Transporté dans un véhicule de police, il aurait déclaré que les croyants devaient passer à l’action plutôt que de rester silencieux : « Nous agissons ! Si je ne le fais pas, quelqu’un d’autre le fera. »
Au poste de police, après avoir renoncé à ses droits Miranda, Balat aurait demandé un stylo et du papier pour écrire un message d’allégeance à l’État islamique.
« Toute louange à Allah, seigneur des mondes ! Je fais allégeance à l’État islamique », a-t-il écrit, ajoutant un appel à la mort des « mécréants », terme utilisé par les jihadistes pour désigner les non-croyants.
Les enquêteurs affirment que Balat souhaitait commettre un attentat plus meurtrier que celui du marathon de Boston en 2013. Interrogé sur son inspiration, il aurait répondu : « Non, encore plus grand. Il n’y a eu que trois morts. »
Lors de son arrestation, Balat portait une carte d’identité turque à son nom ainsi qu’un permis de conduire de Pennsylvanie.

La police a localisé un véhicule lié à sa famille stationné à quelques pâtés de maisons. À l’intérieur, les enquêteurs ont trouvé du matériel compatible avec la fabrication d’explosifs, dont de la mèche, un récipient métallique similaire à celui utilisé et un carnet contenant des instructions manuscrites sur le « TATP » et des ingrédients chimiques.
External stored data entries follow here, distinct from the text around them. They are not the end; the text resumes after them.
/-! ## Card 1 — `smooth-part-law` -/

/-- **SmoothPartLaw** (card `smooth-part-law`, the transfer target `C⁺`). For semistable
globally-minimal elliptic `W/ℚ` of conductor `N`, below every modular parametrisation datum `D₀`
at level `N` there is a datum `D` (the minimal one) with `deg D ∣ deg D₀` whose `L`-SMOOTH PART
is at most `C · L^{κ₁} · N^{κ₂}` for EVERY cutoff `L ≥ 2`, with absolute `κ₁ ≥ 0, κ₂, C`.
It is implied by the polynomial degree conjecture `P` (take `κ₁ = 0`), it implies crux B
(`polyDegreeOfBoundedPrimes_of_smoothPartLaw`, proved: hypothesis A is the cutoff
`L = ⌈|C_A| N^κ⌉ + 2`), and it is strictly WEAKER than `P`: it allows degrees of size `e^{N}`
provided their mass sits on primes of comparable size (consistent with the trivial bound
`log deg ≪ N log N` at `L = deg`). In deformation-theoretic terms (R = 𝕋, Wiles/Taylor–Wiles/
Diamond numerical criterion; ARS `r_E = m_E` for squarefree `N`) it says
`v_ℓ(m_E) ≤ length Sel_Σ(ℚ, ad⁰ρ_{E,ℓ} ⊗ ℚ_ℓ/ℤ_ℓ)` for the irreducible primes, so the law
FOLLOWS from a Brauer–Siegel-with-cutoff bound `Σ_{ℓ ≤ L} length Sel_Σ · log ℓ ≤ κ₁ log L + κ₂ log N + O(1)`
for the adjoint Selmer family of ONE curve, in which the congruence partners and their (giant)
orbits do not appear. -/
def SmoothPartLaw : Prop :=
  ∃ κ₁ κ₂ C : ℝ, 0 ≤ κ₁ ∧ ∀ (W : WeierstrassCurve ℚ) [W.IsElliptic] [W.IsGloballyMinimal]
    [NeZero (W.conductorNorm ℤ)], W.IsSemistable ℤ →
    ∀ D₀ : ModularParametrizationData W (W.conductorNorm ℤ),
      ∃ D : ModularParametrizationData W (W.conductorNorm ℤ),
        D.modularDegree ∣ D₀.modularDegree ∧
        ∀ L : ℕ, 2 ≤ L →
          (smoothPart L D.modularDegree : ℝ) ≤
            C * (L : ℝ) ^ κ₁ * (W.conductorNorm ℤ : ℝ) ^ κ₂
Ce cas fait suite à une autre enquête américaine impliquant un suspect ayant des liens turcs, confirmant le rôle de la Turquie comme point de transit pour les opérations de l’État islamique.
En novembre 2025, les autorités américaines ont inculpé Tomas-Kaan Jimenez-Guzel, un citoyen américano-turco-espagnol, pour complot en vue de rejoindre l’État islamique après un voyage en Turquie dans le cadre d’un réseau international de recrutement.
Selon la plainte du FBI, les conspirateurs prévoyaient de se rendre à Diyarbakır, décrite comme un hub logistique pour obtenir armes, véhicules et contacts permettant le passage vers la Syrie.

Dans des discussions cryptées, Jimenez-Guzel aurait décrit la Turquie comme la voie « la plus facile » vers les territoires de l’État islamique en raison de ses frontières. Le groupe prévoyait de faire transiter les recrues par le sud-est du pays avant de passer en Syrie.
Les agences de renseignement occidentales identifient depuis longtemps les provinces frontalières turques comme points de transit pour les combattants étrangers et le matériel de l’État islamique.
La plainte du FBI dans cette affaire confirme que les réseaux extrémistes considèrent toujours la Turquie comme un corridor d’accès malgré les déclarations officielles sur le contrôle renforcé des frontières.
L’arrestation de Balat à New York s’ajoute à cette série de cas impliquant des individus liés à la Turquie dans des enquêtes sur l’État islamique aux États-Unis.
S’ils sont reconnus coupables, Balat et son complice présumé risquent de lourdes peines de prison.